# Duda sobre consumo de amplificadores



## pedriza (Dic 13, 2012)

Hola amigos:
Voy a poner un pequeño autorradio digital en una casa de campo que tiene un amplificador de 2x25w. Como es una casa aislada he instalado unos paneles solares y baterías de 12v y por este motivo tengo que minimizar los consumos todo lo posible y la duda que tengo es si consume menos un amplificador de 2x25 que uno de 4x25 o consumen igual teniendo en cuenta que pondré dos pequeñas cajas de 3 vias con las siguientes caracteristicas: 

   respuesta en frecuencia: 60 - 22.000 Hz
   potencia de salida: 100W máx. (40Wrms)
   impedancia: 8 ohmios

Muchas gracias por las respuestas y por cualquier sugerencia.


----------



## analogico (Dic 13, 2012)

con 2 cajas deberia  ser casi lo mismo

pero si tienes dudas mide con  un amperimetro  a distinto volumen
el consumo es proporcional a la intensidad del sonido , volumen




si quieres disminuir el consumo necesitas un radio a pilas que funcione en 12 V
generalmente usan amplificadores de 2x2W o sea 10 veces menos que un autoradio


----------



## pedriza (Dic 13, 2012)

Gracias analogico, ya pensé en la radio a pilas (8x1,5) pero quiero que lea tarjetas de memoria y que tenga entradas de usb y de línea para poder conectar alguna vez el portátil y oír mejor las películas, y la que vi de pilas se queda un poco corta de potencia.
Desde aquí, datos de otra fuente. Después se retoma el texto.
import Summits.HubbardSuperconductivity.HubbardSuperconductivity.Theorems.BalabanIRBirComplexStableXYRCoreEnvelope
import Summits.HubbardSuperconductivity.HubbardSuperconductivity.Theorems.BalabanIRBirComplexStableXYFixedVolumeCoercive
import Summits.HubbardSuperconductivity.HubbardSuperconductivity.Theorems.BalabanIRBirComplexStableXYReality
import Summits.HubbardSuperconductivity.HubbardSuperconductivity.Theorems.BalabanIRBirComplexStableXYRJensenTransfer
import Summits.HubbardSuperconductivity.HubbardSuperconductivity.Theorems.BalabanIRBirComplexStableXYRPositivityCore
import HarnessLib

/-!
# Crux `BirComplexStableXYR` (stmt-HubbardSuperconductivity-14845), line `log-concave-core-bounded-phase`:
# the large-field TILT bound reduces to TILTED LOCAL EQUIPARTITION (checked reduction, stub itself open)

Work file of stub `stub_largeFieldTilt` (planner P2).  The registered stub asserts, for the positive modulus
measure `e^{-Re A} dθ = e^{-K Σ_s Re F_s} dθ` on the cube, that tilting by half the coercive energy of the
windows of `S` costs at most `C₁^{|S|}` uniformly in `K ≥ K₁(r,B,c₀)`, the volume and `S`:
`∫ e^{(K/2)Σ_{s∈S} Re F_s} e^{-Re A} ≤ C₁^{|S|} ∫ e^{-Re A}`, i.e. `Z_{K/2 on S, K off S} ≤ C₁^{|S|} Z_K`.

VERDICT of the worker (2026-08-16): TRUE in every regime probed (fixed volume: Laplace sandwich; `S = Λ`:
the lead's global free-energy bound; quasi-1D tori; single window vs. long lines: Gaussian determinant ratio
`det(1 - H^{-1/2} H_S H^{-1/2}/2)^{-1/2} ≤ 2^{r³|S|/2}`), but its volume-uniform proof IS the local
large-field estimate of a Balaban-type renormalisation group (no reflection positivity for general complex
tables, no Ginibre inequality since `Re F` need not be ferromagnetic, no FKG), hence `stub-blocked`.

What this file proves (rc 0, no sorry): the tilt bound follows from ONE missing estimate, *tilted local
equipartition* — under the half-tilted modulus measure `e^{(K/2)Σ_{s∈S} Re F_s} e^{-Re A} dθ` every tilted
window has expected coercive energy `≤ C₃/K`:

  `∀ s ∈ S, ∫ Re F_s · w_S ≤ (C₃/K) ∫ w_S`,  `w_S := e^{(K/2)Σ_{s∈S} Re F_s} e^{-Re A}`

(the inhomogeneous twin of the lead's `stub_uniformEquipartition`, which is the case `S = ∅`/translation
average).  The reduction is Jensen for `exp` under the probability density `w_S/∫w_S` (tangent-line form,
tree lemma `jensen_exp_weighted`): `Z/Z_S = E_S[e^{-(K/2)Σ_S Re F_s}] ≥ exp(-(K/2)Σ_{s∈S} E_S[Re F_s])
≥ e^{-|S| C₃/2}`, so `C₁ = e^{max(C₃,0)/2}`.  [folklore]
-/

noncomputable section

namespace Summit.HubbardSuperconductivity.HubbardSuperconductivity.Theorems

open scoped BigOperators
open MeasureTheory Literature.Probability.LatticeModels
open Summit.HubbardSuperconductivity.BirComplexStableXYNegative

section LargeFieldTilt

variable {r : ℕ}

/-- **Abstract tilt-from-equipartition (Jensen).**  For a weight `w₀ ≥ 0` and a real tilt `X` with
`w := e^{X} w₀` integrable, `X w` integrable, `∫ w > 0` and the "equipartition" bound `∫ X w ≤ m ∫ w`,
the tilted mass is at most `e^{m}` times the untilted one: `∫ e^{X} w₀ ≤ e^{m} ∫ w₀`. [folklore] -/
theorem lft_tilt_of_mean_bound {α : Type*} [MeasurableSpace α] (μ : Measure α) (w₀ X : α → ℝ) (m : ℝ)
    (hw₀ : ∀ a, 0 ≤ w₀ a) (hw₀i : Integrable w₀ μ)
    (hwi : Integrable (fun a => Real.exp (X a) * w₀ a) μ)
    (hXw : Integrable (fun a => X a * (Real.exp (X a) * w₀ a)) μ)
    (hpos : 0 < ∫ a, Real.exp (X a) * w₀ a ∂μ)
    (hm : ∫ a, X a * (Real.exp (X a) * w₀ a) ∂μ ≤ m * ∫ a, Real.exp (X a) * w₀ a ∂μ) :
    ∫ a, Real.exp (X a) * w₀ a ∂μ ≤ Real.exp m * ∫ a, w₀ a ∂μ := by
  set w : α → ℝ := fun a => Real.exp (X a) * w₀ a with hw
  have hwnn : ∀ a, 0 ≤ w a := fun a => mul_nonneg (Real.exp_pos _).le (hw₀ a)
  have hfw : Integrable (fun a => (-X a) * w a) μ := by
    have h := hXw.neg
    refine h.congr (ae_of_all _ fun a => ?_)
    simp only [Pi.neg_apply, neg_mul, hw]
  have hback : (fun a => Real.exp (-X a) * w a) = w₀ := by
    funext a
    simp only [hw]
    rw [← mul_assoc, ← Real.exp_add, neg_add_cancel, Real.exp_zero, one_mul]
  have hefw : Integrable (fun a => Real.exp (-X a) * w a) μ := by
    rw [hback]; exact hw₀i
  have J := jensen_exp_weighted μ w (fun a => -X a) hwnn hwi hfw hefw hpos
  rw [hback] at J
  have hI : ∫ a, (-X a) * w a ∂μ = -∫ a, X a * w a ∂μ := by
    rw [← integral_neg]
    refine integral_congr_ae (ae_of_all _ fun a => ?_)
    simp only [neg_mul]
  have hge : -m ≤ (∫ a, (-X a) * w a ∂μ) / ∫ a, w a ∂μ := by
    rw [hI, le_div_iff₀ hpos]
    have : ∫ a, X a * w a ∂μ ≤ m * ∫ a, w a ∂μ := hm
    linarith
  have h1 : Real.exp (-m) ≤ (∫ a, w₀ a ∂μ) / ∫ a, w a ∂μ := (Real.exp_le_exp.2 hge).trans J
  rw [le_div_iff₀ hpos] at h1
  have hexp : Real.exp m * Real.exp (-m) = 1 := by
    rw [← Real.exp_add, add_neg_cancel, Real.exp_zero]
  calc ∫ a, w a ∂μ = Real.exp m * (Real.exp (-m) * ∫ a, w a ∂μ) := by
        rw [← mul_assoc, hexp, one_mul]
    _ ≤ Real.exp m * ∫ a, w₀ a ∂μ := mul_le_mul_of_nonneg_left h1 (Real.exp_pos m).le

/-- Real part of the action: `Re A(θ) = K Σ_s Re F_s(θ)`. [folklore] -/
theorem lft_action_re (K : ℝ) (c : Table r) (L M : ℕ) [NeZero L] [NeZero M] (θ : Λ L M → ℝ) :
    (action K c L M θ).re = K * ∑ s : Λ L M, (genF c (fun w => θ (sh L M s w))).re := by
  simp [action, Complex.mul_re, Complex.re_sum]

/-- The action is continuous in the torus field. [folklore] -/
theorem lft_continuous_action (K : ℝ) (c : Table r) (L M : ℕ) [NeZero L] [NeZero M] :
    Continuous fun θ : Λ L M → ℝ => action K c L M θ := by
  unfold action
  fun_prop

/-- Continuous functions are integrable on the (compact) cube. [folklore] -/
theorem lft_integrable_cube {L M : ℕ} [NeZero L] [NeZero M] {f : (Λ L M → ℝ) → ℝ}
    (hf : Continuous f) :
    Integrable f (volume.restrict (cube L M)) :=
  hf.continuousOn.integrableOn_compact (isCompact_univ_pi fun _ => isCompact_Icc)

/-- A positive continuous function has positive integral over the cube. [folklore] -/
theorem lft_setIntegral_cube_pos {L M : ℕ} [NeZero L] [NeZero M] {f : (Λ L M → ℝ) → ℝ}
    (hf : Continuous f) (hpos : ∀ θ, 0 < f θ) : 0 < ∫ θ in cube L M, f θ := by
  rw [setIntegral_pos_iff_support_of_nonneg_ae (Filter.Eventually.of_forall fun θ => (hpos θ).le)
    (lft_integrable_cube hf)]
  have hsupp : Function.support f = Set.univ := Set.eq_univ_of_forall fun θ => (hpos θ).ne'
  rw [hsupp, Set.univ_inter]
  exact volume_birCube_pos L M

/-- **The large-field tilt bound from tilted local equipartition** (checked reduction of stub
`stub_largeFieldTilt`).  If under every half-tilted modulus measure `w_S = e^{(K/2)Σ_{s∈S} Re F_s} e^{-Re A}`
each tilted window has expected coercive energy `≤ C₃/K` (uniformly in `K ≥ K₁(r,B,c₀)`, admissible tables,
the volume and `S`), then `∫ w_S ≤ C₁^{|S|} ∫ e^{-Re A}` with `C₁ = e^{max(C₃,0)/2}` — the registered
signature of `stub_largeFieldTilt` verbatim as conclusion. [folklore] -/
theorem largeFieldTilt_of_tiltedEquipartition
    (hLE : ∀ (r : ℕ) (B c₀ : ℝ), 2 ≤ r → 0 < c₀ → ∃ K₁ C₃ : ℝ, ∀ K : ℝ, K₁ ≤ K → ∀ c : Table r,
      (∀ n ∈ c.support, ∑ w, n w = 0) → c.sum (fun _ a => a) = 0 → normA c ≤ B →
      (∀ φ : W r → ℝ, c₀ * ∑ w, ∑ w', (1 - Real.cos (φ w - φ w')) ≤ (genF c φ).re) →
      ∀ (L M : ℕ) [NeZero L] [NeZero M], ∀ S : Finset (Λ L M), ∀ s ∈ S,
      ∫ θ in cube L M, (genF c (fun w => θ (sh L M s w))).re *
          (Real.exp (K / 2 * ∑ s ∈ S, (genF c (fun w => θ (sh L M s w))).re) *
            Real.exp (-(action K c L M θ).re)) ≤
        C₃ / K * ∫ θ in cube L M, Real.exp (K / 2 * ∑ s ∈ S, (genF c (fun w => θ (sh L M s w))).re) *
            Real.exp (-(action K c L M θ).re)) :
    ∀ (r : ℕ) (B c₀ : ℝ), 2 ≤ r → 0 < c₀ → ∃ K₁ C₁ : ℝ, 0 < C₁ ∧ ∀ K : ℝ, K₁ ≤ K → ∀ c : Table r, (∀ n ∈ c.support, ∑ w, n w = 0) → c.sum (fun _ a => a) = 0 → normA c ≤ B → (∀ φ : W r → ℝ, c₀ * ∑ w, ∑ w', (1 - Real.cos (φ w - φ w')) ≤ (genF c φ).re) → ∀ (L M : ℕ) [NeZero L] [NeZero M], ∀ S : Finset (Λ L M), ∫ θ in cube L M, Real.exp (K / 2 * ∑ s ∈ S, (genF c (fun w => θ (sh L M s w))).re) * Real.exp (-(action K c L M θ).re) ≤ C₁ ^ S.card * ∫ θ in cube L M, Real.exp (-(action K c L M θ).re) := by
  intro r B c₀ hr hc₀
  obtain ⟨K₁, C₃, H⟩ := hLE r B c₀ hr hc₀
  refine ⟨max K₁ 1, Real.exp (max C₃ 0 / 2), Real.exp_pos _, ?_⟩
  intro K hK c hU1 hN hA hC L M _ _ S
  have hK₁ : K₁ ≤ K := le_trans (le_max_left _ _) hK
  have hK0 : 0 < K := lt_of_lt_of_le one_pos (le_trans (le_max_right _ _) hK)
  have HS := H K hK₁ c hU1 hN hA hC L M S
  -- the three players: tilt `X`, base weight `w₀`, tilted weight `e^X w₀`
  have hXc : Continuous fun θ : Λ L M → ℝ =>
      K / 2 * ∑ s ∈ S, (genF c (fun w => θ (sh L M s w))).re := by
    fun_prop
  have hw₀c : Continuous fun θ : Λ L M → ℝ => Real.exp (-(action K c L M θ).re) :=
    Real.continuous_exp.comp (Complex.continuous_re.comp (lft_continuous_action K c L M)).neg
  have hwc : Continuous fun θ : Λ L M → ℝ =>
      Real.exp (K / 2 * ∑ s ∈ S, (genF c (fun w => θ (sh L M s w))).re) *
        Real.exp (-(action K c L M θ).re) :=
    (Real.continuous_exp.comp hXc).mul hw₀c
  have hFc : ∀ s : Λ L M, Continuous fun θ : Λ L M → ℝ => (genF c (fun w => θ (sh L M s w))).re := by
    intro s; fun_prop
  have hpos : 0 < ∫ θ in cube L M, Real.exp (K / 2 * ∑ s ∈ S, (genF c (fun w => θ (sh L M s w))).re) *
      Real.exp (-(action K c L M θ).re) :=
    lft_setIntegral_cube_pos hwc fun θ => mul_pos (Real.exp_pos _) (Real.exp_pos _)
  -- the mean bound `∫ X w ≤ (|S| max(C₃,0)/2) ∫ w`
  have hmean : ∫ θ in cube L M, (K / 2 * ∑ s ∈ S, (genF c (fun w => θ (sh L M s w))).re) *
      (Real.exp (K / 2 * ∑ s ∈ S, (genF c (fun w => θ (sh L M s w))).re) *
        Real.exp (-(action K c L M θ).re)) ≤
      (S.card : ℝ) * (max C₃ 0 / 2) * ∫ θ in cube L M,
        Real.exp (K / 2 * ∑ s ∈ S, (genF c (fun w => θ (sh L M s w))).re) *
          Real.exp (-(action K c L M θ).re) := by
    set wS : (Λ L M → ℝ) → ℝ := fun θ =>
      Real.exp (K / 2 * ∑ s ∈ S, (genF c (fun w => θ (sh L M s w))).re) *
        Real.exp (-(action K c L M θ).re) with hwS
    have hint : ∀ s : Λ L M, Integrable (fun θ => (genF c (fun w => θ (sh L M s w))).re * wS θ)
        (volume.restrict (cube L M)) := fun s => lft_integrable_cube ((hFc s).mul hwc)
    have hsplit : (fun θ : Λ L M → ℝ => (K / 2 * ∑ s ∈ S, (genF c (fun w => θ (sh L M s w))).re) * wS θ)
        = fun θ => K / 2 * ∑ s ∈ S, (genF c (fun w => θ (sh L M s w))).re * wS θ := by
      funext θ
      rw [mul_assoc, Finset.sum_mul]
    rw [hsplit, integral_const_mul, integral_finsetSum _ (fun s _ => hint s)]
    have hsum : ∑ s ∈ S, ∫ θ in cube L M, (genF c (fun w => θ (sh L M s w))).re * wS θ ≤
        ∑ _s ∈ S, C₃ / K * ∫ θ in cube L M, wS θ :=
      Finset.sum_le_sum fun s hs => HS s hs
    rw [Finset.sum_const, nsmul_eq_mul] at hsum
    have hZnn : 0 ≤ ∫ θ in cube L M, wS θ := hpos.le
    have hC3 : C₃ ≤ max C₃ 0 := le_max_left _ _
    calc K / 2 * ∑ s ∈ S, ∫ θ in cube L M, (genF c (fun w => θ (sh L M s w))).re * wS θ
        ≤ K / 2 * ((S.card : ℝ) * (C₃ / K * ∫ θ in cube L M, wS θ)) :=
          mul_le_mul_of_nonneg_left hsum (by positivity)
      _ = (S.card : ℝ) * (C₃ / 2) * ∫ θ in cube L M, wS θ := by
          field_simp
      _ ≤ (S.card : ℝ) * (max C₃ 0 / 2) * ∫ θ in cube L M, wS θ := by
          gcongr
  -- Jensen
  have key := lft_tilt_of_mean_bound (volume.restrict (cube L M))
    (fun θ => Real.exp (-(action K c L M θ).re))
    (fun θ => K / 2 * ∑ s ∈ S, (genF c (fun w => θ (sh L M s w))).re)
    ((S.card : ℝ) * (max C₃ 0 / 2)) (fun θ => (Real.exp_pos _).le) (lft_integrable_cube hw₀c)
    (lft_integrable_cube hwc) (lft_integrable_cube (hXc.mul hwc)) hpos hmean
  rw [Real.exp_nat_mul] at key
  exact key

end LargeFieldTilt


/-- **Registered binder-free form**: tilted local equipartition ⇒ the large-field tilt bound
`stub_largeFieldTilt`. [folklore] -/
theorem largeFieldTilt_of_tiltedEquipartition' :
    (∀ (r : ℕ) (B c₀ : ℝ), 2 ≤ r → 0 < c₀ → ∃ K₁ C₃ : ℝ, ∀ K : ℝ, K₁ ≤ K → ∀ c : Table r, (∀ n ∈ c.support, ∑ w, n w = 0) → c.sum (fun _ a => a) = 0 → normA c ≤ B → (∀ φ : W r → ℝ, c₀ * ∑ w, ∑ w', (1 - Real.cos (φ w - φ w')) ≤ (genF c φ).re) → ∀ (L M : ℕ) [NeZero L] [NeZero M], ∀ S : Finset (Λ L M), ∀ s ∈ S, ∫ θ in cube L M, (genF c (fun w => θ (sh L M s w))).re * (Real.exp (K / 2 * ∑ s ∈ S, (genF c (fun w => θ (sh L M s w))).re) * Real.exp (-(action K c L M θ).re)) ≤ C₃ / K * ∫ θ in cube L M, Real.exp (K / 2 * ∑ s ∈ S, (genF c (fun w => θ (sh L M s w))).re) * Real.exp (-(action K c L M θ).re)) → (∀ (r : ℕ) (B c₀ : ℝ), 2 ≤ r → 0 < c₀ → ∃ K₁ C₁ : ℝ, 0 < C₁ ∧ ∀ K : ℝ, K₁ ≤ K → ∀ c : Table r, (∀ n ∈ c.support, ∑ w, n w = 0) → c.sum (fun _ a => a) = 0 → normA c ≤ B → (∀ φ : W r → ℝ, c₀ * ∑ w, ∑ w', (1 - Real.cos (φ w - φ w')) ≤ (genF c φ).re) → ∀ (L M : ℕ) [NeZero L] [NeZero M], ∀ S : Finset (Λ L M), ∫ θ in cube L M, Real.exp (K / 2 * ∑ s ∈ S, (genF c (fun w => θ (sh L M s w))).re) * Real.exp (-(action K c L M θ).re) ≤ C₁ ^ S.card * ∫ θ in cube L M, Real.exp (-(action K c L M θ).re)) :=
  fun hLE => largeFieldTilt_of_tiltedEquipartition hLE

end Summit.HubbardSuperconductivity.HubbardSuperconductivity.Theorems

end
Otra duda que tengo es que el autorradio funciona a 4 ohmios y los altavoces son de 8 y no sé si esto afectará al consumo.

Saludos,


----------



## Gudino Roberto duberlin (Dic 13, 2012)

Amigo lo que debes considerar es que un amplificador digital tiene mayor eficiencia que un tradicional amplificador lineal.


----------



## pedriza (Dic 13, 2012)

Gudino Roberto duberlin dijo:


> Amigo lo que debes considerar es que un amplificador digital tiene mayor eficiencia que un tradicional amplificador lineal.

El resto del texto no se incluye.